For a couple of years now, I’ve been looking for ways to simplify my life. I’ve purged my closet and limited my social media presence to just one platform. I’ve given up on hobbies that required more energy than they gave me and I started a bullet journal to keep track of my ideas, inspirations and to-do’s. All of this has helped me live a more intentional life, for sure, but it’s starting to dawn on me that it’s not yet making me live a more simple one. Since coming back from Cuba, that is, I’ve become aware of exactly how often in my daily life I feel rushed and overwhelmed.

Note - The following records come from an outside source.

import Summits.Langlands.Langlands.Theses.QuarterDeficit1951
import Summits.Langlands.Langlands.Theorems.QuarterDeficit1951CensusDeficit1951StubConjTransport

/-!
# Crux `QuarterDeficit1951.CensusDeficit1951` (stmt-Langlands-17933) — LINE `conjugate-pair-census`

Crux-strategist sketch (unit `cstrat-stmt-Langlands-17933-s1`, 2026-08-17): the typed DECOMPOSITION of
the certified-census crux along its one genuine symmetry.

* `stub_conjTransport` — complex conjugation `u ↦ conj ∘ u` carries the weight-0 cuspidal spectrum of
  `(Γ₀(N), χ)` onto that of `(Γ₀(N), χ⁻¹)` with the same Laplace eigenvalues and conjugate Hecke
  eigenvalues; conjugating every box of a certified transcript (`im ↦ [-hi, -lo]`) gives a certified
  transcript for `χ⁻¹` with the same window / tolerance / primes, the same upper count and the same
  `violates` verdicts (the verdict arithmetic is invariant under `im ↦ -im` up to `min`/`max`
  commutations). Provable now (M–L), no computation.
* `stub_pairDeficit` — the computational core: certified deficit transcripts for ONE order-5 character
  `χ₀` and for `χ₀²` (one per complex-conjugate pair; verdict class computation).
* `CensusDeficit1951_of` — PROVED glue: the order-5 Dirichlet characters mod the prime 1951 are exactly
  `χ₀, χ₀², χ₀³ = (χ₀²)⁻¹, χ₀⁴ = χ₀⁻¹` (cyclicity of `(ℤ/1951)ˣ`, primitive 5th roots of unity), so the
  two stubs give the crux for every order-5 `χ`.
-/

namespace Summit.Langlands.Langlands.Cruxes.CensusDeficit1951.ConjugatePairCensus

open Literature.NumberTheory.Automorphic

/-- **Stub 1 (conjugation transport of certified deficit censuses).** For every level `N`, character
`χ` and transcript `c`: if `c` is a certified Maass–Hecke trace census for `(N, χ)` with the deficit
verdict, then some transcript `c'` with the same window, tolerance and fingerprint primes is a
certified census for `(N, χ⁻¹)` with the deficit verdict (take `c'` = `c` with all boxes conjugated).
[folklore] -/
theorem stub_conjTransport :
    ∀ (N : ℕ) (χ : DirichletCharacter ℂ N) (c : MaassHeckeTraceCensus),
      CertifiedMaassHeckeTraceCensus N χ c → c.certifiesDeficit = true →
      ∃ c' : MaassHeckeTraceCensus, c'.window = c.window ∧ c'.fpTol = c.fpTol ∧
        c'.fpPrimes = c.fpPrimes ∧ CertifiedMaassHeckeTraceCensus N χ⁻¹ c' ∧
        c'.certifiesDeficit = true :=
  -- LANDED (wave 1, p158923): `Theorems/QuarterDeficit1951CensusDeficit1951StubConjTransport.lean`
  Summit.Langlands.Langlands.Theorems.CensusDeficit1951.stub_conjTransport

/-- **Stub 2 (the two certified deficit censuses, one per conjugate pair).** There is an order-5
character `χ₀` mod 1951 such that both `χ₀` and `χ₀²` carry a certified deficit transcript with
window `≥ 1/100`, tolerance `≥ 1/100`, fingerprint primes `⊆ {2,3,5,7,11,13}`.
Verdict class: computation (Arb run of the Selberg–Hecke trace formula). [folklore] -/
theorem stub_pairDeficit :
    ∃ χ₀ : DirichletCharacter ℂ 1951, orderOf χ₀ = 5 ∧
      (∃ c : MaassHeckeTraceCensus, (1 / 100 : ℚ) ≤ c.window ∧ (1 / 100 : ℚ) ≤ c.fpTol ∧
        (∀ p ∈ c.fpPrimes, p ∈ ({2, 3, 5, 7, 11, 13} : Finset ℕ)) ∧
        CertifiedMaassHeckeTraceCensus 1951 χ₀ c ∧ c.certifiesDeficit = true) ∧
      (∃ c : MaassHeckeTraceCensus, (1 / 100 : ℚ) ≤ c.window ∧ (1 / 100 : ℚ) ≤ c.fpTol ∧
        (∀ p ∈ c.fpPrimes, p ∈ ({2, 3, 5, 7, 11, 13} : Finset ℕ)) ∧
        CertifiedMaassHeckeTraceCensus 1951 (χ₀ ^ 2) c ∧ c.certifiesDeficit = true) := by
  sorry

/-- **Classification of the order-5 characters mod 1951.** If `χ₀` and `χ` are Dirichlet characters
mod 1951 of order 5, then `χ ∈ {χ₀, χ₀², (χ₀²)⁻¹, χ₀⁻¹}`: `(ℤ/1951)ˣ` is cyclic (1951 is prime), a
character is determined by its value at a generator `g`, `χ₀(g)` is a primitive 5th root of unity and
`χ(g)` is a 5th root of unity, hence a power `χ₀(g)^k`, `0 < k < 5`. [folklore] -/
theorem eq_pow_of_orderOf_eq_five (χ χ₀ : DirichletCharacter ℂ 1951) (hχ₀ : orderOf χ₀ = 5)
    (hχ : orderOf χ = 5) : χ = χ₀ ∨ χ = χ₀ ^ 2 ∨ χ = (χ₀ ^ 2)⁻¹ ∨ χ = χ₀⁻¹ := by
  haveI : Fact (Nat.Prime 1951) := ⟨by norm_num⟩
  obtain ⟨g, hg⟩ := IsCyclic.exists_generator (α := (ZMod 1951)ˣ)
  have h5 : χ₀ ^ 5 = 1 := by rw [← hχ₀]; exact pow_orderOf_eq_one χ₀
  -- the value of `χ₀` at the generator is a primitive 5th root of unity
  have hζ5 : (χ₀ g) ^ 5 = 1 := by
    rw [← MulChar.pow_apply_coe, h5, MulChar.one_apply_coe]
  have hζ1 : χ₀ g ≠ 1 := by
    intro h1
    have hχ₀1 : χ₀ = 1 := by
      refine MulChar.ext fun a => ?_
      obtain ⟨m, rfl⟩ := Subgroup.mem_zpowers_iff.mp (hg a)
      have hu : MulChar.toUnitHom χ₀ g = 1 :=
        Units.ext (by rw [MulChar.coe_toUnitHom, Units.val_one]; exact h1)
      rw [MulChar.one_apply_coe, ← MulChar.coe_toUnitHom, map_zpow, hu, one_zpow, Units.val_one]
    rw [hχ₀1, orderOf_one] at hχ₀
    exact absurd hχ₀ (by norm_num)
  have hprim : IsPrimitiveRoot (χ₀ g) 5 := by
    have hd : orderOf (χ₀ g) ∣ 5 := orderOf_dvd_of_pow_eq_one hζ5
    rcases (Nat.dvd_prime (by norm_num)).mp hd with h | h
    · exact absurd (orderOf_eq_one_iff.mp h) hζ1
    · exact IsPrimitiveRoot.iff_orderOf.mpr h
  -- the value of `χ` at the generator is a 5th root of unity, hence a power of `χ₀ g`
  have hξ5 : (χ g) ^ 5 = 1 := by
    rw [← MulChar.pow_apply_coe, ← hχ, pow_orderOf_eq_one, MulChar.one_apply_coe]
  obtain ⟨k, hk, hkζ⟩ := hprim.eq_pow_of_pow_eq_one hξ5
  -- hence `χ = χ₀ ^ k` (characters agreeing at a generator of the unit group agree)
  have hχk : χ = χ₀ ^ k := by
    refine MulChar.ext fun a => ?_
    obtain ⟨m, rfl⟩ := Subgroup.mem_zpowers_iff.mp (hg a)
    have e2 : MulChar.toUnitHom χ g = MulChar.toUnitHom (χ₀ ^ k) g :=
      Units.ext (by rw [MulChar.coe_toUnitHom, MulChar.coe_toUnitHom, MulChar.pow_apply_coe, hkζ])
    rw [← MulChar.coe_toUnitHom, ← MulChar.coe_toUnitHom, map_zpow, map_zpow, e2]
  interval_cases k
  · exfalso
    rw [pow_zero] at hχk
    rw [hχk, orderOf_one] at hχ
    exact absurd hχ (by norm_num)
  · left; rw [hχk, pow_one]
  · right; left; exact hχk
  · right; right; left
    rw [hχk, eq_inv_iff_mul_eq_one, ← pow_add]
    exact h5
  · right; right; right
    rw [hχk, eq_inv_iff_mul_eq_one, ← pow_succ]
    exact h5

/-- **Glue with TEXT binders** (the same theorem, Theses-free, is attached to the item as
`QuarterDeficit1951CensusDeficit1951Split.lean` for a `route edit --split … --glue-by`): transport + pair
censuses ⇒ the crux's text. k = 1, 2 from the pair; k = 3, 4 by transport applied to `χ₀²`, `χ₀`. [folklore] -/
theorem censusDeficit1951_of_pieces
    (hT : ∀ (N : ℕ) (χ : DirichletCharacter ℂ N) (c : MaassHeckeTraceCensus),
      CertifiedMaassHeckeTraceCensus N χ c → c.certifiesDeficit = true →
      ∃ c' : MaassHeckeTraceCensus, c'.window = c.window ∧ c'.fpTol = c.fpTol ∧
        c'.fpPrimes = c.fpPrimes ∧ CertifiedMaassHeckeTraceCensus N χ⁻¹ c' ∧
        c'.certifiesDeficit = true)
    (hP : ∃ χ₀ : DirichletCharacter ℂ 1951, orderOf χ₀ = 5 ∧
      (∃ c : MaassHeckeTraceCensus, (1 / 100 : ℚ) ≤ c.window ∧ (1 / 100 : ℚ) ≤ c.fpTol ∧
        (∀ p ∈ c.fpPrimes, p ∈ ({2, 3, 5, 7, 11, 13} : Finset ℕ)) ∧
        CertifiedMaassHeckeTraceCensus 1951 χ₀ c ∧ c.certifiesDeficit = true) ∧
      (∃ c : MaassHeckeTraceCensus, (1 / 100 : ℚ) ≤ c.window ∧ (1 / 100 : ℚ) ≤ c.fpTol ∧
        (∀ p ∈ c.fpPrimes, p ∈ ({2, 3, 5, 7, 11, 13} : Finset ℕ)) ∧
        CertifiedMaassHeckeTraceCensus 1951 (χ₀ ^ 2) c ∧ c.certifiesDeficit = true)) :
    ∀ χ : DirichletCharacter ℂ 1951, orderOf χ = 5 →
      ∃ c : MaassHeckeTraceCensus, (1 / 100 : ℚ) ≤ c.window ∧ (1 / 100 : ℚ) ≤ c.fpTol ∧
        (∀ p ∈ c.fpPrimes, p ∈ ({2, 3, 5, 7, 11, 13} : Finset ℕ)) ∧
        CertifiedMaassHeckeTraceCensus 1951 χ c ∧ c.certifiesDeficit = true := by
  intro χ hχ
  obtain ⟨χ₀, hχ₀, h1, h2⟩ := hP
  -- transport of a bounded certified deficit transcript from `ψ` to `ψ⁻¹`
  have transport : ∀ ψ : DirichletCharacter ℂ 1951,
      (∃ c : MaassHeckeTraceCensus, (1 / 100 : ℚ) ≤ c.window ∧ (1 / 100 : ℚ) ≤ c.fpTol ∧
        (∀ p ∈ c.fpPrimes, p ∈ ({2, 3, 5, 7, 11, 13} : Finset ℕ)) ∧
        CertifiedMaassHeckeTraceCensus 1951 ψ c ∧ c.certifiesDeficit = true) →
      (∃ c : MaassHeckeTraceCensus, (1 / 100 : ℚ) ≤ c.window ∧ (1 / 100 : ℚ) ≤ c.fpTol ∧
        (∀ p ∈ c.fpPrimes, p ∈ ({2, 3, 5, 7, 11, 13} : Finset ℕ)) ∧
        CertifiedMaassHeckeTraceCensus 1951 ψ⁻¹ c ∧ c.certifiesDeficit = true) := by
    rintro ψ ⟨c, hw, ht, hp, hc, hv⟩
    obtain ⟨c', hw', ht', hp', hc', hv'⟩ := hT 1951 ψ c hc hv
    refine ⟨c', ?_, ?_, fun p hpp => hp p ?_, hc', hv'⟩
    · rw [hw']; exact hw
    · rw [ht']; exact ht
    · rw [← hp']; exact hpp
  rcases eq_pow_of_orderOf_eq_five χ χ₀ hχ₀ hχ with rfl | rfl | rfl | rfl
  · exact h1
  · exact h2
  · exact transport _ h2
  · exact transport _ h1

/-- **The composition (kernel-checked): the two registered stubs, BY NAME, give the crux BY NAME.**
[folklore] -/
theorem CensusDeficit1951_of :
    Summit.Langlands.Langlands.Theses.QuarterDeficit1951.CensusDeficit1951 := by
  intro χ hχ
  exact censusDeficit1951_of_pieces stub_conjTransport stub_pairDeficit χ hχ

/-- **The pair stub is a genuine restriction of the crux** (converse bookkeeping, proved): the crux and
any order-5 character give `stub_pairDeficit`'s statement. [folklore] -/
theorem pair_of_censusDeficit1951
    (hC : Summit.Langlands.Langlands.Theses.QuarterDeficit1951.CensusDeficit1951)
    (hex : ∃ χ₀ : DirichletCharacter ℂ 1951, orderOf χ₀ = 5) :
    ∃ χ₀ : DirichletCharacter ℂ 1951, orderOf χ₀ = 5 ∧
      (∃ c : MaassHeckeTraceCensus, (1 / 100 : ℚ) ≤ c.window ∧ (1 / 100 : ℚ) ≤ c.fpTol ∧
        (∀ p ∈ c.fpPrimes, p ∈ ({2, 3, 5, 7, 11, 13} : Finset ℕ)) ∧
        CertifiedMaassHeckeTraceCensus 1951 χ₀ c ∧ c.certifiesDeficit = true) ∧
      (∃ c : MaassHeckeTraceCensus, (1 / 100 : ℚ) ≤ c.window ∧ (1 / 100 : ℚ) ≤ c.fpTol ∧
        (∀ p ∈ c.fpPrimes, p ∈ ({2, 3, 5, 7, 11, 13} : Finset ℕ)) ∧
        CertifiedMaassHeckeTraceCensus 1951 (χ₀ ^ 2) c ∧ c.certifiesDeficit = true) := by
  obtain ⟨χ₀, hχ₀⟩ := hex
  have hχ₀2 : orderOf (χ₀ ^ 2) = 5 := by
    have hcop : (orderOf χ₀).Coprime 2 := by rw [hχ₀]; norm_num
    rw [hcop.orderOf_pow, hχ₀]
  exact ⟨χ₀, hχ₀, hC χ₀ hχ₀, hC (χ₀ ^ 2) hχ₀2⟩

end Summit.Langlands.Langlands.Cruxes.CensusDeficit1951.ConjugatePairCensus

Not to a breaking point, but just enough to keep me from finding true calmness, contentment and pride in the many things I have and accomplish.

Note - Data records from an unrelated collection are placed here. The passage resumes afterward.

import Mathlib
import Literature.Analysis.FluidPDE.CKNInterpolationEstimate
import Literature.Analysis.FluidPDE.SpaceTimeRescaling
import Literature.Analysis.FluidPDE.LocalEnergySolutionsRescaling
import Literature.Analysis.FunctionSpaces.SobolevDomainProofs
import Summits.NavierStokesRegularity.NavierStokesRegularity.Theorems.L3TimeExponentPincerPaceDichotomy
import HarnessLib.Audit
import HarnessLib

/-!
# A one-scale localized interpolation inequality: `L³` from a Morrey bound at ONE radius, the energy and the
# dissipation — crux `EffSatBlowup`, line `pace`, stub 2 (route `L3TimeExponentPincer`, item
# `stmt-NavierStokesRegularity-19139`)

Support file (seat ns-pincer-19139-p1, lead of line `pace`; `--supports stmt-NavierStokesRegularity-19139
--as helper`).  Pure real analysis on `ℝ³`, no Navier–Stokes.

**Theorem (`exists_lintegral_cube_le_of_morrey_oneScale`).**  There is an absolute constant `C₀` such that for every
`C¹` field `f : ℝ³ → ℝ³`, every radius `ρ > 0` and every `M ≥ 0` with the Morrey bound AT THE SINGLE RADIUS `ρ`,
`∫_{B(x,ρ)} |f|² ≤ M ρ` for all centres `x`, one has
`∫ |f|³ ≤ C₀ (Mρ)^{1/2} (∫|f|²)^{1/4} (∫|∇f|² + ρ⁻² ∫|f|²)^{3/4}`.

Why the line needs it (stub 2 = `stub_morreyTypeI_slow`: Morrey-Type-I frame blow-ups are `L³`-slow): the pace-line
class `MorreyTypeINear` bounds `∫_{B(x,r)}|u(t)|²` only for radii `r > √(T-t)` (top windows), so the tree's slice
inequality `lintegral_cube_sq_le_of_morrey` (nsreg-p4, p435066), which needs the Morrey bound at ALL small radii,
does not apply on that class («MTI not reached by the splitting argument — scales `ρ < √(T-t)` missing», nsreg-p4
g4 census).  Here the sub-`ρ` scales are handled by the GRADIENT instead: on each ball of radius `ρ` the Sobolev
inequality `H¹(B_ρ) ⊂ L⁶(B_ρ)` in scale-invariant form (from the tree's unit-ball embedding
`exists_eLpNorm_six_le_unitBall`, transported by `y ↦ x + ρy`) and Lebesgue interpolation give
`∫_{B(x,ρ)}|f|³ ≤ C₁ e(x)^{3/4} (d(x) + ρ⁻² e(x))^{3/4}` (`e`, `d` the local energy and dissipation); averaging
over all centres `x` (Fubini: every point is covered by the centres of a ball of volume `|B_ρ|`), using
`e(x) ≤ Mρ` on ONE factor `e^{1/2}` and Hölder `(4, 4/3)` in the centre variable gives the claim — the localization
gains the factor `(Mρ/∫|f|²)^{1/2}` over the global interpolation.  Consequence for the line (companion file
`L3TimeExponentPincerMorreyTypeIDissipationPace.lean`): at a time `t` of a Morrey-Type-I frame solution, with
`ρ = 2√(T-t)`, `‖u(t)‖₃³ ≲ (T-t)^{1/4} (‖∇u(t)‖₂² + E₀/(T-t))^{3/4}`, so **Type-I dissipation
`‖∇u(t)‖₂² ≲ (T-t)⁻¹` implies the `L³`-Type-I pace of stub 2**.

Contents: §1 Fubini over centres (`lintegral_lintegral_ball_eq`); §2 the scale-invariant Sobolev–interpolation
inequality on a ball (`exists_lintegral_ball_cube_le`); §3 the theorem.

WHAT THIS IS NOT: not a statement about Navier–Stokes; an elementary inequality (Sobolev on balls + Hölder), kernel-
checked, landed `--supports`; the crux `EffSatBlowup` and stubs 2–3 of line `pace` stay open.

References: L. Caffarelli, R. Kohn, L. Nirenberg, CPAM 35 (1982), §2 (2.8)–(2.10) [CaffarelliKohnNirenberg1982];
J. C. Robinson, J. L. Rodrigo, W. Sadowski, *The three-dimensional Navier–Stokes equations* (2016), Thm 1.7,
Lemma 3.5, Lemma 15.10 [RobinsonRodrigoSadowski2016].
-/

noncomputable section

This past weekend, I decided that I should make a proper effort not to rush anything. There was a bunch of stuff I wanted to do and while I felt completely ill-prepared for most of those things, I vowed that I wouldn’t spend my time trying to plan and control everything. Instead, I tried to tackle one thing at a time, to do it consciously and to do it from start to finish, not worrying about my timing or the second thing before the first one was completely wrapped up. In doing so, I noticed how the quality of my work improved, how much more confident I felt in it and how little stress remained afterwards. I noticed how much more accepting I was towards the things that didn’t go exactly as I’d hoped and how much more open I felt to everything and everyone around me.

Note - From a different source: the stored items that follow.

/-!
# [IUTchIII] Cor. 3.12 — the WILD TEMPLATE instantiated at BALL PLACES (tame `e ≤ p − 2`, or boundary `e = p − 1` without `ζ_p`),
# SEVERAL places over `p` allowed: the graded cell «`ord t_q ≥ (e·k+1) + j·max_{x'} (1 − e_{x'})`-in-`p`-units» ⟹ licence cell

PROOF-ONLY file (D-0012: 0 definitions, 0 `Prop` facts, no instance, no notation; abc-iut cell, rung LADDER-ABC:A2.RP → A2.RESCUE-H /
A2.RESCUE-W; seat abc-iut-rp-h3 gen 5; item (α) of this lineage «I06⋆ cell ⇒ licence cell», MULTI-PLACE / BOUNDARY half — the first
instantiation of the WILD TEMPLATE `Cor312LicenceOfGradedReach` (p459744) where the log-unit lattice is known: BALL places). TAKES NO SIDE on
[IUTchIII] Cor. 3.12 or on any author; OUR typed objects only (abc-iut-c312-7's sharp settings over ANY `PilotData X`, Dupuy–Hilado's typed
(Ind2) `Real.ismDH` as ALL shell-preserving lattice automorphisms); typed ≠ proved; instantiated ≠ endorsed. INPUTS BY NAME: this lineage's
`exists_mem_ism_apply_eq_of_sameLevel` / `qRegion_subset_thetaHull_settingPrVolSharp_of_gradedReach` / `licence_settingPrVolSharp_of_gradedReach`
(p459744, over abc-iut-w5-d107's multi-reach and abc-iut-w5-d180's transitivity), the ball evaluations of `log_p(𝒪^×)`: abc-iut-w5-d216 /
campaign-S `logUnits_eq_closedBall_of_tame` (tame) and abc-iut-w6-d060 `TorsionFree.logUnits_eq_closedBall_of_le_pred` (`e ≤ p − 1`, no `ζ_p`,
`p` odd — the BOUNDARY stratum of plan/rescue/R-H/START-HERE §1 included).

WHAT. At a BALL place `x | p` (`log_p(𝒪^×_x) = 𝔪_x = {‖y‖ ≤ ‖ϖ_x‖}`) the primitive levels of the log-unit lattice are the annuli
`{‖ϖ_x‖^{e k + e + 1} < ‖y‖ ≤ ‖ϖ_x‖^{e k + 1}}` (`e = e_x`, level `p^k`): the level of `1` is `k = −1` with outer element `ϖ_x^{1−e}` — UNIT-SLOT
GAIN `‖ϖ_x‖^{1−e_x} = p^{1 − 1/e_x}` — and the level of a Θ-idele of norm `‖ϖ_x‖^b`, `e k + 1 ≤ b ≤ e k + e`, has outer element `ϖ_x^{e k+1}` —
PILOT REACH `‖ϖ_x‖^{e k + 1}`. So the WILD TEMPLATE's hypotheses are DECIDED at ball places, with NO uniqueness of the place over `p`
(this lineage's p450461 / abc-iut-w4-d087 needed a unique tame place; abc-iut-w5-d068's RH-TAME-JOIN uniformly tame fibres):
* §1 `mem_zpow_smul_closedBall_iff` — `z ∈ p^k·{‖y‖ ≤ ‖ϖ‖} ⟺ ‖z‖ ≤ ‖ϖ‖^{e k + 1}` (any complete `K ⊇ ℚ_p`, norm uniformizer `ϖ`).
* §2 at a place `x | p` with `log_p(𝒪^×_x)` a ball: `exists_mem_ism_apply_eq_of_ball` (two elements of the same annulus are (Ind2)-related),
  **`unitGain_of_ball`** (gain `‖ϖ_x‖^{1−e_x}` with `y = 1`), **`pilotReach_of_ball`** (reach `‖ϖ_x‖^{e k+1}` for `‖t_{Θ,i,x}‖ = ‖ϖ_x‖^b`,
  `e k + 1 ≤ b ≤ e k + e`).
* §3 **`qRegion_subset_thetaHull_settingPrVolSharp_of_ballPlaces`** — at the packet `(i+1, p)`: every place `x | p` a ball place, a uniform
  `r ≥ 0` with `r ≤ ‖ϖ_x‖^{1−e_x}` at every `x` (so `r := min_x p^{1−1/e_x}`, binding at the LEAST ramified place over `p`), and the GRADED CELL
  `‖t_{q,x}‖ ≤ ‖ϖ_x‖^{e_x k_x + 1} · r^{i+1}` at every `x` ⟹ licence cell; `gradedReach_of_identity` (primes where `‖t_q‖ ≤ ‖t_Θ‖`, e.g. all ideles
  units: the trivial graded data, `r = 1`); **`licence_settingPrVolSharp_of_ballPrimes`** / **`statement_settingPrVolSharp_of_ballPrimes`** — if
  at every prime either the identity reach or the ball data + graded cells hold (a set `B` of ball primes), the typed (xi-f) Licence and the typed
  Statement of Cor. 3.12 HOLD at the genuine sharp setting.
COLUMN READING (neutral): in `p`-units the cell at `(j, p)`, `x | p` a ball place, reads `ord_p(t_{q,x}) ≥ (e_x k_x + 1)/e_x − j·min_{x'|p}(1 − 1/e_{x'})`;
with the honest profile `‖t_q‖ = ‖ϖ‖^m`, `‖t_{Θ,j}‖ = ‖ϖ‖^{j² m}` and ONE place over `p` this is `(j²−1)·m ≤ j·(e−1) + ((j²m − 1) mod e)` —
EXACTLY abc-iut-w5-d009's tame licence predicate (`tame_exact_iff_emod`; `e·⌊(j²m−1)/e⌋ = j²m − 1 − ((j²m−1) mod e)`): at one tame place the
template is SHARP, strictly weaker than this lineage's I06⋆ cell `(j²−1)m ≤ e−1` (p450461); several places: the LEAST ramified place over `p`
prices every unit slot. BOUNDARY places (`e = p−1`, no `ζ_p`) enter with the same formula.
HONEST SCOPE as in the parent: sufficient, not exact (exact = abc-iut-c312-5's T2 iff); OUR sharp containers and DH's (Ind2); STRONGER-THAN-PRINT
packet licence; nothing about initial Θ-data of [IUTchI] Def. 3.1 or the printed inequality; nothing asserts or refutes [IUTchIII] Cor. 3.12.
[cite: DupuyHilado2025, §3.4, §3.9, §4.9] [cite: WeilBNT1967, Ch. II §2, Th. 1] [cite: NeukirchANT1999, Ch. II Prop. (5.5)–(5.7)]
[cite: ScholzeStix2018, §2.2 pp. 9–10] [claim: Mochizuki2012, status: disputed] for every IUT locution. Axioms: standard.
-/

noncomputable section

It seems so silly and obvious now that I’m writing this down, but this is something that I’ve struggled with for a long time and that I’m sure I will continue to struggle with in the future. But at least I’m starting to realize that simplification is not something I can impose from the outside - it’s not a question of purging stuff or finding the most efficient organizational system. I am the one rushing myself. I am the one constantly reminding myself of all the things I want to do, need to do, should do - of all the things I want to remember, need to remember and really shouldn’t forget. If I want to simplify my life, this is where I’ll have to start. Slowing myself down. Perhaps also slowing down this blog a little ... not to a halt, but just to a pace that feels more natural and organic - a pace that allows me to focus on the quality and enjoyment that I'm striving for.
Now, I know a recipe with 4 different elements and a title as long as this one may not scream 'simplification', but I can assure you that this dish really does fit the bill. Every element comes together in a few simple steps, there are no crazy ingredients or techniques and practically everything can be prepared in advance. It's all just one simple and delicious celebration of summer.
• The chamomile honey should be left to infuse for at least one week, preferably two. After straining and when stored in a clean, tightly covered jar, it should keep indefinitely. If you forgot to prepare the infused honey, use regular honey in a pinch, or opt for a quick infusion. This involves slowly heating the honey with the chamomile to a temperature of about 85˚C, letting it steep for 30 minutes to a couple of hours and then straining it. Keep in mind that the honey won't store quite as long, though, and that it should be used within 1 or 2 weeks.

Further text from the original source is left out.